Stored data: Begin

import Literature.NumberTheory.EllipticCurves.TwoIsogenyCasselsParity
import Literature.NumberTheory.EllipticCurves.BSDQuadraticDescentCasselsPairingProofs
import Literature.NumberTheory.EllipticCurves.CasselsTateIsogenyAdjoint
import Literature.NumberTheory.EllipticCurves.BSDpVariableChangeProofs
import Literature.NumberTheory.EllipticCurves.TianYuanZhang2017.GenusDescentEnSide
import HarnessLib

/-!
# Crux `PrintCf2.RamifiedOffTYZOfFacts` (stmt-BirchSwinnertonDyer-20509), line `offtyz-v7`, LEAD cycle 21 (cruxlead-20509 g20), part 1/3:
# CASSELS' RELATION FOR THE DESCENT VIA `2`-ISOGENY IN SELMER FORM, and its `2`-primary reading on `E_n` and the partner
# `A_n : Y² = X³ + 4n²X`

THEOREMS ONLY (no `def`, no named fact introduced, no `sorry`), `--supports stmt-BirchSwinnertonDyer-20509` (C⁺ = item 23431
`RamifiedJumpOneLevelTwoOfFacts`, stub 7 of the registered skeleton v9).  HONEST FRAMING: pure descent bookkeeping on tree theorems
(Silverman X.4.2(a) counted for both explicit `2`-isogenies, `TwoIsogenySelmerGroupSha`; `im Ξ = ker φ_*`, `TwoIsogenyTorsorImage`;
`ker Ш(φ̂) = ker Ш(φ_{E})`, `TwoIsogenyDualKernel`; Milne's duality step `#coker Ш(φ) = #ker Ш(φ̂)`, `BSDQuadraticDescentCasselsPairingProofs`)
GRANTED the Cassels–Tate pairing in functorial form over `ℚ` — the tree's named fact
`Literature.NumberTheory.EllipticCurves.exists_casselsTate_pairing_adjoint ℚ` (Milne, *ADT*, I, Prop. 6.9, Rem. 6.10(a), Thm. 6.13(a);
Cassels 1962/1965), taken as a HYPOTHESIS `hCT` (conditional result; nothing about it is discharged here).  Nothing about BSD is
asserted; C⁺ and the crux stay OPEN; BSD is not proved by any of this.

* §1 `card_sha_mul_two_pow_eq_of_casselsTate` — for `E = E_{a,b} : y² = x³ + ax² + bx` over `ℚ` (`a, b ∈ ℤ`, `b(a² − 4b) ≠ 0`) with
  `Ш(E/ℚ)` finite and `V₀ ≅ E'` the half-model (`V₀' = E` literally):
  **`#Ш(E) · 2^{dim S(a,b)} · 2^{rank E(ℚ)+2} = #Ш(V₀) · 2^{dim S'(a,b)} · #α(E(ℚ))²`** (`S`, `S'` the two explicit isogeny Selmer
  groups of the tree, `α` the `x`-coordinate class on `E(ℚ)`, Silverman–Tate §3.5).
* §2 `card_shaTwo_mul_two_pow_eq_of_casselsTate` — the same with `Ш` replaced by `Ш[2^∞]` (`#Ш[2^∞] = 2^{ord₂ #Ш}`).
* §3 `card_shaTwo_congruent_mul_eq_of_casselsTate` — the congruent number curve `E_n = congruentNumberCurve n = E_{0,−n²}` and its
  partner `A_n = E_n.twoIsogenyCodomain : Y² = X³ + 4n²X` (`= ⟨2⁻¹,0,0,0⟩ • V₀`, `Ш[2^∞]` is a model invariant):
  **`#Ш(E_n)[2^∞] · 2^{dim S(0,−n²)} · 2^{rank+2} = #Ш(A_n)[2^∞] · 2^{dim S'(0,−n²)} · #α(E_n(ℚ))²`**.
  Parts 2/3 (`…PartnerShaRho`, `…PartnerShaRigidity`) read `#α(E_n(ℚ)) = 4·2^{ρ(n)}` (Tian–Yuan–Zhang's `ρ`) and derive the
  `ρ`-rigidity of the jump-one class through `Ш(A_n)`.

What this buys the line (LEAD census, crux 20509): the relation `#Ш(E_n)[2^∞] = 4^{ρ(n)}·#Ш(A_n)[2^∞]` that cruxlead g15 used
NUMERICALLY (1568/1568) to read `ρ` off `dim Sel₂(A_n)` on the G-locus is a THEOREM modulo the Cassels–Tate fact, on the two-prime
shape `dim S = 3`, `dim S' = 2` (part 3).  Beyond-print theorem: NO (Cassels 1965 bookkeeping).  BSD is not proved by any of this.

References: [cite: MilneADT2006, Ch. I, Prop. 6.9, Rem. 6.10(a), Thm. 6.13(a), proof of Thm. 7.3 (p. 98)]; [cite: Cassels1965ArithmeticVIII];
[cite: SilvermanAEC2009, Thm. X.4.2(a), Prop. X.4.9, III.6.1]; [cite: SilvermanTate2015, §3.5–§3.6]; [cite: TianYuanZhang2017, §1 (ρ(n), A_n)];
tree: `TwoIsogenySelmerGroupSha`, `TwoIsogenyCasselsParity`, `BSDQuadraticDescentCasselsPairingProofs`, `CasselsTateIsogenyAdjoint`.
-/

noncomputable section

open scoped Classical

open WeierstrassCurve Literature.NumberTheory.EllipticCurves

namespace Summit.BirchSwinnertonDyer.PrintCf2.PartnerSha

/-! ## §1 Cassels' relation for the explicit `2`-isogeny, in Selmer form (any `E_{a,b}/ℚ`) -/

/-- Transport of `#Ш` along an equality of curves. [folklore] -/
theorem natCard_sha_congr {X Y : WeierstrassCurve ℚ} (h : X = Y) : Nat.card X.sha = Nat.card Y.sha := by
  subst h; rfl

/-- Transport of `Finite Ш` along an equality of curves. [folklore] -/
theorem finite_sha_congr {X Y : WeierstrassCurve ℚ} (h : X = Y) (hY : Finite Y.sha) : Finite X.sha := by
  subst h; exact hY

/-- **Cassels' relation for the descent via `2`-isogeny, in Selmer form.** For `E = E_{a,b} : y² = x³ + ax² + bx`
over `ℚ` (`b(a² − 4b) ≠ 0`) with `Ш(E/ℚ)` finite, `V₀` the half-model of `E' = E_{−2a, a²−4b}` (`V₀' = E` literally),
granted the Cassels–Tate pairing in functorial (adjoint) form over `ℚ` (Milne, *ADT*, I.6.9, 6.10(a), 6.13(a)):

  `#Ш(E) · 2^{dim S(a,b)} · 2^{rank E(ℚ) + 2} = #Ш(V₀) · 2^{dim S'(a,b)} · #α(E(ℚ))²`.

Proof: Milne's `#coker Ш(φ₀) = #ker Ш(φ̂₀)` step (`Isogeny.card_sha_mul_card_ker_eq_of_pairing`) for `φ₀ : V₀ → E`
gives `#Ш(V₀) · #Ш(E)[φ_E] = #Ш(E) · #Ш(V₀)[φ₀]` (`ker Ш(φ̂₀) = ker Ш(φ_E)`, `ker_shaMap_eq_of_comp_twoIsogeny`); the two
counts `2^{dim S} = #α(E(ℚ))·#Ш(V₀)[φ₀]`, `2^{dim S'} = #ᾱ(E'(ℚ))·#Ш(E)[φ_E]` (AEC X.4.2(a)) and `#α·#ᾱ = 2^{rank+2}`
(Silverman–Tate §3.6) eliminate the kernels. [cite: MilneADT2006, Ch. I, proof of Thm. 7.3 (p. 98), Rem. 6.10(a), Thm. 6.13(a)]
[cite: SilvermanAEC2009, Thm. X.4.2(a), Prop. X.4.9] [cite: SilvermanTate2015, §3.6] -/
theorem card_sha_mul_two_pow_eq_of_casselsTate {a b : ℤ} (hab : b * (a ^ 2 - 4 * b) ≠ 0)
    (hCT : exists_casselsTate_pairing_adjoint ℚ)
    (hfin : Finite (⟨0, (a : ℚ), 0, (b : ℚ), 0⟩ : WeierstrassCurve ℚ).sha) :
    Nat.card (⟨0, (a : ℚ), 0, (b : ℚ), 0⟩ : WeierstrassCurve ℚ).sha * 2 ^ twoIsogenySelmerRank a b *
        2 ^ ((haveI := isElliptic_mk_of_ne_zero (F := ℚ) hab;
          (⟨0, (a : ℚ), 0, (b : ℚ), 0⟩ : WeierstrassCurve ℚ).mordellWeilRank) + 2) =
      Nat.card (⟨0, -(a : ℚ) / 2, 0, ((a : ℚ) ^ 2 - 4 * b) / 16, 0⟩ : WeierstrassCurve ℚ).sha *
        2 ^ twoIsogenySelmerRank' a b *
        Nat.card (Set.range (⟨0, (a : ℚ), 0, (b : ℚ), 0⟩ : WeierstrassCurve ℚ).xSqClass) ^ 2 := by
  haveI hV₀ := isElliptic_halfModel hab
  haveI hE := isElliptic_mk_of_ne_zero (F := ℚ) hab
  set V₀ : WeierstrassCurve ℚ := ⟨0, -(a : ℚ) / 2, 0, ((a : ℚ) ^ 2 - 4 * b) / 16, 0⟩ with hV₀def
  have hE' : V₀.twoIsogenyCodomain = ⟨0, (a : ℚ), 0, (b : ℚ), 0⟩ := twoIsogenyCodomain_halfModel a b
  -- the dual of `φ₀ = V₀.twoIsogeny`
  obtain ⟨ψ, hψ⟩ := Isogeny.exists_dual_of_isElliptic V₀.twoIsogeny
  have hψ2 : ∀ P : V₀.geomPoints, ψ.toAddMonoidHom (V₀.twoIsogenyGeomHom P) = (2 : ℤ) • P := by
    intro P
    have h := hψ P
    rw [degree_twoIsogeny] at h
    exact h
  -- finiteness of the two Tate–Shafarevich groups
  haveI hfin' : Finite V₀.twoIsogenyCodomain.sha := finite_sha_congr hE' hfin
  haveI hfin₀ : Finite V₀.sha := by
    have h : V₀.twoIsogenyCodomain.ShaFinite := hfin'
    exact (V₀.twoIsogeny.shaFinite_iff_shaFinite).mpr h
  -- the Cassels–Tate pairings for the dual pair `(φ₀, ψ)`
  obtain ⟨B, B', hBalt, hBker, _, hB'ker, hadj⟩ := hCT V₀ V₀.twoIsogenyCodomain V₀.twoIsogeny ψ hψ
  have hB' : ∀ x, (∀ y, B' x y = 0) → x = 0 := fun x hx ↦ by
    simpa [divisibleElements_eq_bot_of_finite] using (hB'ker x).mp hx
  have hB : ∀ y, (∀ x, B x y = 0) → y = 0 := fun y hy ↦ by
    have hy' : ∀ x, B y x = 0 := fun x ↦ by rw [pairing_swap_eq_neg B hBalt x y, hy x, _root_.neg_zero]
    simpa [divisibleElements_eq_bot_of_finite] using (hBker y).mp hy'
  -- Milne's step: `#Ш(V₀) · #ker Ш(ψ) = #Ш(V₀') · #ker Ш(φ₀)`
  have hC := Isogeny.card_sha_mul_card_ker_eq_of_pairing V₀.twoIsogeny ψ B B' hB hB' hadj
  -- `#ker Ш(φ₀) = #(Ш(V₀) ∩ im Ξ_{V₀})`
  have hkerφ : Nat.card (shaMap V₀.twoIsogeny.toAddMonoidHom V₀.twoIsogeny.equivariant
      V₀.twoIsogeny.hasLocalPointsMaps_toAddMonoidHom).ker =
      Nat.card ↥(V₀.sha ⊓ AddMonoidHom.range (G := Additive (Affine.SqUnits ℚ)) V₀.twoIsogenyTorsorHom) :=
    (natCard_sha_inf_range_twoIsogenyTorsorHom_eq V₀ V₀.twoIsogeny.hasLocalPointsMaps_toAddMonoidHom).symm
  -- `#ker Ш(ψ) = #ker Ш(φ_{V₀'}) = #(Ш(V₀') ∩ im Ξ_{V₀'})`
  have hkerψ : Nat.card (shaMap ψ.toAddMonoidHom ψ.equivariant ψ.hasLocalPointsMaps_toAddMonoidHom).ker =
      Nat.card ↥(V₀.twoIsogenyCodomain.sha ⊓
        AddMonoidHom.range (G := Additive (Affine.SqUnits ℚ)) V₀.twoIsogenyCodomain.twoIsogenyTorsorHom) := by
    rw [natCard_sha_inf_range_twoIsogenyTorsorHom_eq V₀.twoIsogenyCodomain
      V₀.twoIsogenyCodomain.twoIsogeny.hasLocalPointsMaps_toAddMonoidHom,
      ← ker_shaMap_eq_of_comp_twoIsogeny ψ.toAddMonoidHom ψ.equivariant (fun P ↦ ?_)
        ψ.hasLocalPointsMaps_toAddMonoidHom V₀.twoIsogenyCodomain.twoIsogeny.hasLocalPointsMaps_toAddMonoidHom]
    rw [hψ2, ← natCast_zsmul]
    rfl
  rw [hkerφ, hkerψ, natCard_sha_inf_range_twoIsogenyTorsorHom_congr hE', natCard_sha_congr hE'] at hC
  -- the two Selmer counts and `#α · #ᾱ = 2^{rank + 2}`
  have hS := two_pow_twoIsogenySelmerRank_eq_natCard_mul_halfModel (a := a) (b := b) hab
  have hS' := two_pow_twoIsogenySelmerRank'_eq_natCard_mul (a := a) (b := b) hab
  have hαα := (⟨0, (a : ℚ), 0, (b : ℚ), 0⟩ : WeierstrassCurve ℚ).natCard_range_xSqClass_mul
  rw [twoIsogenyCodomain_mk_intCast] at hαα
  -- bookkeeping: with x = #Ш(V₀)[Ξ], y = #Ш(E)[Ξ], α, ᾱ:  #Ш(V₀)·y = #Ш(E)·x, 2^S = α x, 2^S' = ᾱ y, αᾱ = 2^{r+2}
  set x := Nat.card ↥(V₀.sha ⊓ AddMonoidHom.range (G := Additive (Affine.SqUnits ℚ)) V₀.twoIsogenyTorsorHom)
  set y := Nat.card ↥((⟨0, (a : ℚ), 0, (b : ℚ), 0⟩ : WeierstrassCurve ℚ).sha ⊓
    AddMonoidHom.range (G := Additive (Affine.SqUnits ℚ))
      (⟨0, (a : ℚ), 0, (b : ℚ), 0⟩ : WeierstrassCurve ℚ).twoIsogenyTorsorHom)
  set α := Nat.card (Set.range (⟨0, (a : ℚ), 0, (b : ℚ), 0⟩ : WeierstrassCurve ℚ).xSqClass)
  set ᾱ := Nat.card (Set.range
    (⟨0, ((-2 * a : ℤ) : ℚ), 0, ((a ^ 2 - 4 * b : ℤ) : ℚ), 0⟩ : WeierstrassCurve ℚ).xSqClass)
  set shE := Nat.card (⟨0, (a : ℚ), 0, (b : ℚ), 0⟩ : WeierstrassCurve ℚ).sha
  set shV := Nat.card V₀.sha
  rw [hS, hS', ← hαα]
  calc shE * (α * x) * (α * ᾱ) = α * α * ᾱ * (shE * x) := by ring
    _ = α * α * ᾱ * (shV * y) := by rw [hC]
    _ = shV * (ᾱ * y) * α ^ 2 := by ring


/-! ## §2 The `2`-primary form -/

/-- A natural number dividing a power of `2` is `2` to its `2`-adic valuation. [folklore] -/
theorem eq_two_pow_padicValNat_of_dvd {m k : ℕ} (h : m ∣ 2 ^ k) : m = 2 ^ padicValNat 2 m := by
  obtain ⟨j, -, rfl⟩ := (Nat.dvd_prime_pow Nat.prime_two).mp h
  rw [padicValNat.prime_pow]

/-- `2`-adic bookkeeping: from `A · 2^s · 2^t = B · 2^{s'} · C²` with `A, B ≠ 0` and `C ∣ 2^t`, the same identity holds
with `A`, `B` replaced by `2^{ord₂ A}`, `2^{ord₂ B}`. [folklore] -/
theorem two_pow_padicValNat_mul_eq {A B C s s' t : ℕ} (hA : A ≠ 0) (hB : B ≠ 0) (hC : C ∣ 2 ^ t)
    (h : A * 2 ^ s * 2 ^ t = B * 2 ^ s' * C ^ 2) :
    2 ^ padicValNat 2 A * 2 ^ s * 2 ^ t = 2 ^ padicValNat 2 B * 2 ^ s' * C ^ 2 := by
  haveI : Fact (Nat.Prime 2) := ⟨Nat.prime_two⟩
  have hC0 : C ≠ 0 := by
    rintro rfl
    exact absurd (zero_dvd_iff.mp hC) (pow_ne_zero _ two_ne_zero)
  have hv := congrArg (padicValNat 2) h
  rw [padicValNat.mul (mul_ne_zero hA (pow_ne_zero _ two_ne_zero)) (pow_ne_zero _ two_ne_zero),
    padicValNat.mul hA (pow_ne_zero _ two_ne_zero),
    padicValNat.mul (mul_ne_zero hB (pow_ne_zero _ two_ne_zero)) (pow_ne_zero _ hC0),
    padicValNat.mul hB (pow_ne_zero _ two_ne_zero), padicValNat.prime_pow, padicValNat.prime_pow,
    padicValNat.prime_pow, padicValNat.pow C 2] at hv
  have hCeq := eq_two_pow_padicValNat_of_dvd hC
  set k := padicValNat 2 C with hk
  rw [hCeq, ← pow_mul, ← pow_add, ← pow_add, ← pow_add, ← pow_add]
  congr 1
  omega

Stored data: End

Action item ->
Every line with "hkerφ" in it should be copied from the entries above.

Finished exercise ->
  have hkerφ : Nat.card (shaMap V₀.twoIsogeny.toAddMonoidHom V₀.twoIsogeny.equivariant
  rw [hkerφ, hkerψ, natCard_sha_inf_range_twoIsogenyTorsorHom_congr hE', natCard_sha_congr hE'] at hC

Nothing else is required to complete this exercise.